Incubez les cellules pendant une heure à 37 degrés Celsius, en les protégeant de la lumière. Après incubation, laver les cellules avec un tampon bicarbonate de Krebs-Ringer contenant 250 micromolaires de sulfinpyrazone. Pour la mesure de la concentration intracellulaire de calcium, placez la boîte contenant des cellules chargées en Fura-2 sous le microscope.
Ajoutez ensuite un grossissement de 200 fois. Localisez un champ représentatif contenant de 20 à 50 cellules. À l’aide de la fonction à main levée, tracez un contour autour de chaque cellule pour la distinguer de la fluorescence d’arrière-plan et attendez que le logiciel soustrait automatiquement la fluorescence d’arrière-plan de la mesure.
Cliquez sur le bouton Démarrer l’expérience et attendez huit à 15 secondes pour déterminer les niveaux de calcium de base dans les cellules. Ensuite, ajoutez soigneusement l’agoniste cholinergique carbachol et continuez à mesurer pendant au moins 120 secondes ou jusqu’à ce que les niveaux de calcium soient revenus à la ligne de base. À l’aide de la variation de la concentration maximale de calcium intracellulaire, calculez le taux moyen de calcium basal dans chaque cellule des huit à 15 premières secondes de mesure.
Supprimez de l’ensemble de données les cellules dont le taux moyen de calcium basal est égal ou supérieur à 500 nanomolaires. Ensuite, calculez la concentration maximale de calcium intracellulaire pour chaque cellule. Ensuite, soustrayez la valeur basale du taux de calcium de la concentration intracellulaire maximale mesurée pour la même cellule.

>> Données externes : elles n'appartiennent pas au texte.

/-- **Anti-invariant classes of a Nikulin involution are of type `(1,1)`** (van Geemen–Sarti §2.1:
"for `x ∈ (H²(X,ℤ)^ι)^⊥` we have `ι^*x = −x`; as `ι^*ω = ω` for `ω ∈ H^{2,0}(X)` we get
`ω·x = ι^*ω·ι^*x = −ω·x`, hence `(H²(X,ℤ)^ι)^⊥ ⊂ NS(X)`"). On the summit carrier, GRANTED the named facts
`Nikulin_involution_marking` (the swap marking, through which `x ∪ w = 0` for `x` anti-invariant and `w`
invariant), `Huybrechts_K3_marking_exists` (a non-zero `(2,0)`-class `σ`) and
`Huybrechts_K3_hodgeTypes_H2` (`H^{1,1} = ⟨σ, σ̄⟩^⊥`): `σ` is `ι^*`-invariant because `ι` is symplectic,
`σ̄` because conjugation commutes with `ι^*`, so an anti-invariant `x` is orthogonal to both.
[cite: VanGeemenSarti2007, §2.1] [cite: Huybrechts2016K3, Ch. 6 Prop. 1.2 (iii)] -/
theorem isOfHodgeType_oneOne_of_anti (hNM : Nikulin_involution_marking) (hMk : Huybrechts_K3_marking_exists)
    (hHT : Huybrechts_K3_hodgeTypes_H2) (hX : IsK3Surface X) (hι : IsNikulinInvolution X ι)
    {x : complexBetti X (2 * 1)} (hx : complexBetti.map ι (2 * 1) x = -x) :
    IsOfHodgeType 2 X (2 * 1) 1 1 x := by
  obtain ⟨φ, p, hp, hgen, hint, hcup, hswap⟩ := hNM X hX ι hι
  obtain ⟨σ, hσ0, hσ⟩ := hMk.exists_twoZero_ne_zero hX
  -- `σ` and `σ̄` are `ι^*`-invariant
  have hσinv : complexBetti.map ι (2 * 1) σ = σ := hι.isSymplectic σ hσ
  have hσbar : complexBetti.map ι (2 * 1) (conjClass (Motives.ComplexPoints X) (2 * 1) σ) =
      conjClass (Motives.ComplexPoints X) (2 * 1) σ := by
    rw [complexBetti.map, ← conjClass_map]
    change conjClass _ _ (complexBetti.map ι (2 * 1) σ) = _
    rw [hσinv]
  -- an anti-invariant class is orthogonal to every invariant class
  have horth : ∀ w : complexBetti X (2 * 1), complexBetti.map ι (2 * 1) w = w →
      cupProduct (rfl : 2 * 1 + 2 * 1 = 2 * 2) x w = 0 := by
    intro w hw
    have hv : ∀ i, φ x (k3BlockSwap i) = -φ x i := (map_eq_neg_iff_of_marking φ hswap x).1 hx
    have hw' : ∀ i, φ w (k3BlockSwap i) = φ w i :=
      (Nikulin_involution_marking.map_eq_self_iff φ hswap w).1 hw
    rw [hcup, k3Form_eq_zero_of_anti_of_inv hv hw', zero_smul]
  exact ((hHT X hX σ hσ hσ0).2.2 x).2 ⟨horth σ hσinv, horth _ hσbar⟩

/-- **Registered stub `stub_anchorAntiInvariantFrame`** (crux item stmt-HodgeConjecture-14464, line
`neron-severi-intertwiner`, sub-goal of `stub_nikulinAnchorFrame`): the `A₁⁸` frame of the anti-invariant lattice
of a Nikulin involution on the summit carrier, granted `Nikulin_involution_marking` — verbatim
`exists_antiInvariantFrame`, with the registered one-line signature (fully qualified names).
[cite: VanGeemenSarti2007, §1.2 and §1.3] [cite: Morrison1984, Thm. 5.7] -/
theorem stub_anchorAntiInvariantFrame : ∀ {X : Literature.AlgebraicGeometry.Motives.SchemeOver ℂ} {ι : X ⟶ X}, Literature.AlgebraicGeometry.Surfaces.Nikulin_involution_marking → Literature.AlgebraicGeometry.Surfaces.IsK3Surface X → Literature.AlgebraicGeometry.Surfaces.IsNikulinInvolution X ι → ∃ (φ : Literature.AlgebraicGeometry.HodgeTheory.complexBetti X (2 * 1) ≃ₗ[ℂ] (Literature.AlgebraicGeometry.Surfaces.K3Index → ℂ)) (p : Literature.AlgebraicGeometry.HodgeTheory.complexBetti X (2 * 2)) (r : Fin 8 → Literature.AlgebraicGeometry.HodgeTheory.complexBetti X (2 * 1)), (Literature.AlgebraicGeometry.HodgeTheory.IsIntegralClass p ∧ (∀ q : Literature.AlgebraicGeometry.HodgeTheory.complexBetti X (2 * 2), Literature.AlgebraicGeometry.HodgeTheory.IsIntegralClass q → ∃ n : ℤ, q = n • p) ∧ (∀ c : Literature.AlgebraicGeometry.HodgeTheory.complexBetti X (2 * 1), Literature.AlgebraicGeometry.HodgeTheory.IsIntegralClass c ↔ ∃ v : Literature.AlgebraicGeometry.Surfaces.K3Index → ℤ, φ c = fun i ↦ (v i : ℂ)) ∧ (∀ a b : Literature.AlgebraicGeometry.HodgeTheory.complexBetti X (2 * 1), Literature.AlgebraicTopology.SingularHomology.cupProduct (rfl : 2 * 1 + 2 * 1 = 2 * 2) a b = Literature.AlgebraicGeometry.Surfaces.k3Form (φ a) (φ b) • p) ∧ ∀ c : Literature.AlgebraicGeometry.HodgeTheory.complexBetti X (2 * 1), φ (Literature.AlgebraicGeometry.HodgeTheory.complexBetti.map ι (2 * 1) c) = fun i ↦ φ c (Literature.AlgebraicGeometry.Surfaces.k3BlockSwap i)) ∧ (∀ j, Literature.AlgebraicGeometry.HodgeTheory.IsIntegralClass (r j)) ∧ (∀ j, Literature.AlgebraicGeometry.HodgeTheory.complexBetti.map ι (2 * 1) (r j) = -r j) ∧ (∀ i j, Literature.AlgebraicGeometry.Surfaces.k3Form (φ (r i)) (φ (r j)) = if i = j then -4 else 0) ∧ (∀ i j, Literature.AlgebraicTopology.SingularHomology.cupProduct (rfl : 2 * 1 + 2 * 1 = 2 * 2) (r i) (r j) = (if i = j then (-4 : ℂ) else 0) • p) ∧ (∀ x : Literature.AlgebraicGeometry.HodgeTheory.complexBetti X (2 * 1), Literature.AlgebraicGeometry.HodgeTheory.complexBetti.map ι (2 * 1) x = -x → x ∈ Submodule.span ℂ (Set.range r)) ∧ (∀ (j : Fin 8) (w : Literature.AlgebraicGeometry.HodgeTheory.complexBetti X (2 * 1)), Literature.AlgebraicGeometry.HodgeTheory.complexBetti.map ι (2 * 1) w = w → Literature.AlgebraicGeometry.Surfaces.k3Form (φ (r j)) (φ w) = 0 ∧ Literature.AlgebraicGeometry.Surfaces.k3Form (φ w) (φ (r j)) = 0) :=
  fun hNM hX hι ↦ exists_antiInvariantFrame hNM hX hι

end Summit.HodgeConjecture.HodgeConjecture.Theorems.NikulinSerreCarrier.NeronSeveriIntertwiner

end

Enfin, faites la moyenne de la variation de la concentration maximale de calcium intracellulaire pour toutes les cellules d’une boîte. La pureté des cellules caliciformes conjonctivales humaines a été confirmée par coloration immunofluorescente, en utilisant des anticorps spécifiques aux marqueurs cellulaires caliciformes, à la cytokératine et à la lectine 1 d’Helix pomatia. Les résultats du test Fura-2 AM n’ont montré aucune différence significative entre les cellules incubées dans un RPMI sans rouge de phénol avec 1% de BSA et un milieu RPMI complet.
Cependant, une augmentation significative de la réponse calcique intracellulaire au carbachol a été observée en comparant le groupe de milieu RPMI avancé au groupe de milieu RPMI complet. Le plus important est d’obtenir une culture primaire de cellules caliciformes humaines d’une densité cellulaire suffisante. Pendant la croissance, assurez-vous que les morceaux de tissu adhèrent à la plaque de culture pour une croissance efficace.

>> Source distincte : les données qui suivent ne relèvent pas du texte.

import Literature.NumberTheory.EllipticCurves.CasselsTateLemma615
import Literature.NumberTheory.GaloisRepresentations.ArchimedeanLocalDuality
import HarnessLib

/-!
# Local Tate duality for `E[n]` at the infinite places (the archimedean `hdual` of Milne I Lemma 6.15)

Topic `NumberTheory/EllipticCurves`; namespace `Literature.NumberTheory.EllipticCurves` (as the siblings
`LocalWeilPairingDuality.lean`, `ArchimedeanKummerImageMaximal.lean`, `CasselsTateLemma615.lean`).  Theorems
only: **no named fact and no definition is introduced** (D-0026).

Milne, *ADT*, I Thm. 2.13(a) (archimedean local Tate duality; tree `ArchimedeanLocalDuality.lean`, proved for
`r = 1` and finite modules) specialised to the self-dual module `E[n]` of an elliptic curve `E = W` over a
number field `K` and an infinite place `w` (`K_w ≅ ℝ` or `ℂ`):

* `eq_zero_of_forall_weilCupProduct_eq_zero_infinitePlace` (+ `_right`): the cup product
  `H¹(K_w, E[n]) × H¹(K_w, E[n]) → H²(K_w, μₙ)` of a non-degenerate alternating equivariant `μₙ`-valued
  pairing `e` on `E[n]` (a Weil pairing) has trivial kernels; `bijective_weilCupProduct_infinitePlace`: composed
  with any additive `ι : H²(K_w, μₙ) → ℤ/n` injective on `H²(K_w, μₙ)` it is a perfect pairing;
* the same for the DESCENDED pairing `E[m] × E[m] → μ_{m²}`, `(S, T) ↦ e_{m²}(ι S, T̃)` of
  `WeilPairingLevelDescent.lean` (`eq_zero_of_forall_descCupProduct_eq_zero_infinitePlace`), whence the
  hypothesis `hdual` of Milne I Lemma 6.15 (tree `forall_mem_selmerGroup_sumPairing_eq_zero_iff`,
  `CasselsTateLemma615.lean`) at an infinite place `v = Sum.inl w` for every family `inv` of local invariant
  maps injective at `w` (`descLocalPairing_inl_eq_zero_of_forall`);
* the `hdual`-free form of the maximal isotropy of the local Kummer condition at the infinite places
  (`forall_mem_kummerLocalConditionAt_weilCupProduct_eq_zero_iff_infinitePlace_of_injective`, `…_inl_…`):
  `(∀ y ∈ 𝓛_w, x ∪ₑ y = 0) ↔ x ∈ 𝓛_w` — the archimedean local input of Milne I Lemma 6.15 (Milne I Rem. 3.7),
  now depending only on the injectivity of `ι` on `H²(K_w, μₙ)`.

What remains an input at the real places is thus only the injectivity of the chosen `inv_w` on
`H²(K_w, μ_N)` (for the invariant map of class field theory, `H²(ℝ, μ_N) = Br(ℝ)[N] ≅ ½ℤ/ℤ ↪ ℤ/N` for even
`N`, and `0` for odd `N`) — a property of the Poitou–Tate family, not of the curve.

Also recorded: the small algebra of the Weil pairing homs (`weilPairingHom_swap_eq_neg`: an alternating
bi-additive pairing is antisymmetric; `weilPairingHom_injective`, `weilPairingHom_flip_injective`,
`descendHom_injective`, `descendHom_flip_injective`).

Motivation: provefact `WeierstrassCurve.exists_casselsTate_pairing` (Silverman *AEC* X.4.14; Milne *ADT*
I Thm. 6.13(a) through Lemma 6.15 with `S ⊇` the archimedean places).

## References

* [MilneADT2006] J. S. Milne, *Arithmetic Duality Theorems*, 2nd ed. (2006), Ch. I, Thm. 2.13(a), Rem. 3.7,
  Lemma 6.15.
* [SilvermanAEC2009] J. H. Silverman, *The Arithmetic of Elliptic Curves*, 2nd ed., Prop. III.8.1 (the Weil
  pairing is bilinear, alternating, non-degenerate, Galois invariant, compatible).
-/

noncomputable section

open scoped Classical

universe u

namespace Literature.NumberTheory.EllipticCurves

open CategoryTheory _root_.WeierstrassCurve Field Function NumberField
open Literature.NumberTheory.GaloisRepresentations Literature.NumberTheory.GaloisCohomology
open Literature.NumberTheory.GaloisRepresentations.DiscreteGaloisModule (mu MuCarrier pairing)
open scoped ContRepresentation

-- Cup products need `LocallyCompactSpace Γ`; as in the tree's cup-product files, the compactness of
-- absolute Galois groups is a local instance only.
attribute [local instance] absoluteGaloisGroup_compactSpace

/-! ## Antisymmetry and perfectness of an alternating non-degenerate pairing on `E[n]` -/

section WeilHom

variable {F : Type u} [Field F] (W : WeierstrassCurve F) (n : ℕ) [NeZero n]
variable (e : geomTorsion W n → geomTorsion W n → AlgebraicClosure F)
  (hμ : ∀ S T, e S T ^ n = 1)
  (hadd₁ : ∀ S₁ S₂ T, e (S₁ + S₂) T = e S₁ T * e S₂ T)
  (hadd₂ : ∀ S T₁ T₂, e S (T₁ + T₂) = e S T₁ * e S T₂)

/-- **An alternating bi-additive pairing is antisymmetric**: `e(T, S) = e(S, T)⁻¹`, additively
`w T S = -w S T` (expand `w(S + T, S + T) = 0`).  Silverman, *AEC*, III.8.1(b).
[cite: SilvermanAEC2009, Prop. III.8.1(b)] -/
theorem weilPairingHom_swap_eq_neg (halt : ∀ T, e T T = 1) (S T : geomTorsion W n) :
    weilPairingHom W n e hμ hadd₁ hadd₂ T S = -weilPairingHom W n e hμ hadd₁ hadd₂ S T := by
  have h : weilPairingHom W n e hμ hadd₁ hadd₂ T S + weilPairingHom W n e hμ hadd₁ hadd₂ S T = 0 := by
    have h := weilPairingHom_self W n e hμ hadd₁ hadd₂ halt (S + T)
    simp only [map_add, AddMonoidHom.add_apply, weilPairingHom_self W n e hμ hadd₁ hadd₂ halt, zero_add,
      add_zero] at h
    exact h
  exact eq_neg_of_add_eq_zero_left h

/-- Non-degeneracy in the second variable: `T ↦ w(·, T)` is injective. [cite: SilvermanAEC2009, Prop. III.8.1(c)] -/
theorem weilPairingHom_flip_injective (hnondeg : ∀ T, (∀ S, e S T = 1) → T = 0) :
    Injective (weilPairingHom W n e hμ hadd₁ hadd₂).flip := by
  refine (injective_iff_map_eq_zero _).mpr fun T hT => hnondeg T fun S => ?_
  have h := DFunLike.congr_fun hT S
  rw [AddMonoidHom.flip_apply, AddMonoidHom.zero_apply, muCarrier_eq_iff, coe_weilPairingHom] at h
  exact h

/-- Non-degeneracy in the first variable (from alternation and non-degeneracy in the second):
`S ↦ w(S, ·)` is injective. [cite: SilvermanAEC2009, Prop. III.8.1(b),(c)] -/
theorem weilPairingHom_injective (halt : ∀ T, e T T = 1) (hnondeg : ∀ T, (∀ S, e S T = 1) → T = 0) :
    Injective (weilPairingHom W n e hμ hadd₁ hadd₂) := by
  refine (injective_iff_map_eq_zero _).mpr fun S hS => ?_
  refine (injective_iff_map_eq_zero _).mp (weilPairingHom_flip_injective W n e hμ hadd₁ hadd₂ hnondeg) S ?_
  refine AddMonoidHom.ext fun T => ?_
  rw [AddMonoidHom.flip_apply, weilPairingHom_swap_eq_neg W n e hμ hadd₁ hadd₂ halt S T, hS,
    AddMonoidHom.zero_apply, neg_zero]

end WeilHom

section DescHom

variable {F : Type u} [Field F] [CharZero F] (W : WeierstrassCurve F) (k d : ℕ) [NeZero k] [NeZero d]
variable (e : geomTorsion W ((k * d : ℕ) : ℤ) → geomTorsion W ((k * d : ℕ) : ℤ) → AlgebraicClosure F)
  (hμ : ∀ S T, e S T ^ (k * d) = 1)
  (hadd₁ : ∀ S₁ S₂ T, e (S₁ + S₂) T = e S₁ T * e S₂ T)
  (hadd₂ : ∀ S T₁ T₂, e S (T₁ + T₂) = e S T₁ * e S T₂)

/-- The descended pairing `E[d] × E[d] → μ_{kd}` is non-degenerate in the second variable (tree
`eq_zero_of_forall_descendHom_eq_zero`, as injectivity of the flipped hom). [folklore] -/
theorem descendHom_flip_injective (hnd : ∀ T, (∀ S, e S T = 1) → T = 0) :
    Injective (descendHom W k d e hμ hadd₁ hadd₂).flip := by
  refine (injective_iff_map_eq_zero _).mpr fun T hT =>
    eq_zero_of_forall_descendHom_eq_zero W k d e hμ hadd₁ hadd₂ hnd T fun S => ?_
  exact DFunLike.congr_fun hT S

/-- The descended pairing `E[d] × E[d] → μ_{kd}` is non-degenerate in the first variable (for `e`
alternating and non-degenerate): `descendHom S T = w(ι S, T̃)` for every `k`-th root `T̃`, every point of
`E[kd]` is such a root, `w` is non-degenerate in the first variable and `ι` is injective. [folklore] -/
theorem descendHom_injective (halt : ∀ T, e T T = 1) (hnd : ∀ T, (∀ S, e S T = 1) → T = 0) :
    Injective (descendHom W k d e hμ hadd₁ hadd₂) := by
  haveI : NeZero (k * d) := ⟨mul_ne_zero (NeZero.ne k) (NeZero.ne d)⟩
  refine (injective_iff_map_eq_zero _).mpr fun S hS => ?_
  have h1 : weilPairingHom W (k * d) e hμ hadd₁ hadd₂ (inclKD W k d S) = 0 := by
    refine AddMonoidHom.ext fun T' => ?_
    rw [← descendHom_apply_eq W k d e hμ hadd₁ hadd₂ S (mulK W k d T') T' rfl, hS, AddMonoidHom.zero_apply,
      AddMonoidHom.zero_apply]
  have h2 : inclKD W k d S = 0 :=
    (injective_iff_map_eq_zero _).mp (weilPairingHom_injective W (k * d) e hμ hadd₁ hadd₂ halt hnd) _ h1
  exact Subtype.ext (congrArg Subtype.val h2 :)

end DescHom

/-! ## The Weil pairing on `H¹(K_w, E[n])` at an infinite place -/

section InfinitePlace

variable {K : Type u} [Field K] [NumberField K] (W : WeierstrassCurve K) (n : ℕ) [NeZero n] [W.IsElliptic]
variable (e : geomTorsion W n → geomTorsion W n → AlgebraicClosure K)
  (hμ : ∀ S T, e S T ^ n = 1)
  (hadd₁ : ∀ S₁ S₂ T, e (S₁ + S₂) T = e S₁ T * e S₂ T)
  (hadd₂ : ∀ S T₁ T₂, e S (T₁ + T₂) = e S T₁ * e S T₂)
  (w : InfinitePlace K)

attribute [local instance] finite_geomTorsion_of_neZero

/-- **Local Tate duality for `E[n]` at an infinite place, left kernel** (Milne, *ADT*, I Thm. 2.13(a) for
`M = E[n]`, `M^D ≅ E[n]` by the Weil pairing): for a non-degenerate alternating equivariant `e`, if
`x ∪ₑ y = 0` in `H²(K_w, μₙ)` for all `y ∈ H¹(K_w, E[n])` then `x = 0`. [cite: MilneADT2006, Ch. I, Thm. 2.13] -/
theorem eq_zero_of_forall_weilCupProduct_eq_zero_infinitePlace
    (hgal : ∀ (σ : absoluteGaloisGroup K) (S T : geomTorsion W n), σ • e S T = e (σ • S) (σ • T))
    (halt : ∀ T, e T T = 1) (hnondeg : ∀ T, (∀ S, e S T = 1) → T = 0)
    (x : galoisCohomology (GaloisRep.restrictField w.Completion (W.torsionGaloisModule n)) 1)
    (hx : ∀ y, ((weilContPairing W n e hμ hadd₁ hadd₂ hgal).restrict
      (absGaloisRestrict K w.Completion)).cupProduct x y = 0) :
    x = 0 :=
  eq_zero_of_forall_cupProduct_pairing_eq_zero_infinitePlace (W.torsionGaloisModule n) (W.torsionGaloisModule n)
    (fun T : geomTorsion W n => AddSubgroup.torsionBy.nsmul T) (fun T : geomTorsion W n => AddSubgroup.torsionBy.nsmul T)
    (weilPairingHom W n e hμ hadd₁ hadd₂) _ (weilPairingHom_injective W n e hμ hadd₁ hadd₂ halt hnondeg)
    (weilPairingHom_flip_injective W n e hμ hadd₁ hadd₂ hnondeg) w x hx

/-- **Local Tate duality for `E[n]` at an infinite place, right kernel.** [cite: MilneADT2006, Ch. I, Thm. 2.13] -/
theorem eq_zero_of_forall_weilCupProduct_eq_zero_right_infinitePlace
    (hgal : ∀ (σ : absoluteGaloisGroup K) (S T : geomTorsion W n), σ • e S T = e (σ • S) (σ • T))
    (halt : ∀ T, e T T = 1) (hnondeg : ∀ T, (∀ S, e S T = 1) → T = 0)
    (y : galoisCohomology (GaloisRep.restrictField w.Completion (W.torsionGaloisModule n)) 1)
    (hy : ∀ x, ((weilContPairing W n e hμ hadd₁ hadd₂ hgal).restrict
      (absGaloisRestrict K w.Completion)).cupProduct x y = 0) :
    y = 0 :=
  eq_zero_of_forall_cupProduct_pairing_eq_zero_right_infinitePlace (W.torsionGaloisModule n)
    (W.torsionGaloisModule n) (fun T : geomTorsion W n => AddSubgroup.torsionBy.nsmul T)
    (fun T : geomTorsion W n => AddSubgroup.torsionBy.nsmul T) (weilPairingHom W n e hμ hadd₁ hadd₂) _
    (weilPairingHom_injective W n e hμ hadd₁ hadd₂ halt hnondeg)
    (weilPairingHom_flip_injective W n e hμ hadd₁ hadd₂ hnondeg) w y hy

Les chercheurs ont pu explorer l’implication de voies spécifiques en appliquant divers inhibiteurs, en ciblant des récepteurs ou des molécules de signalisation aux cellules avant la stimulation. Les autres paramètres indiquant la fonction des cellules caliciformes, comme la sécrétion de mucine et la désactivation des protéines kinases activées par les mitogènes, peuvent également être évalués. Les mesures complémentaires fournissent une compréhension complète de la réponse des cellules caliciformes à différents stimuli.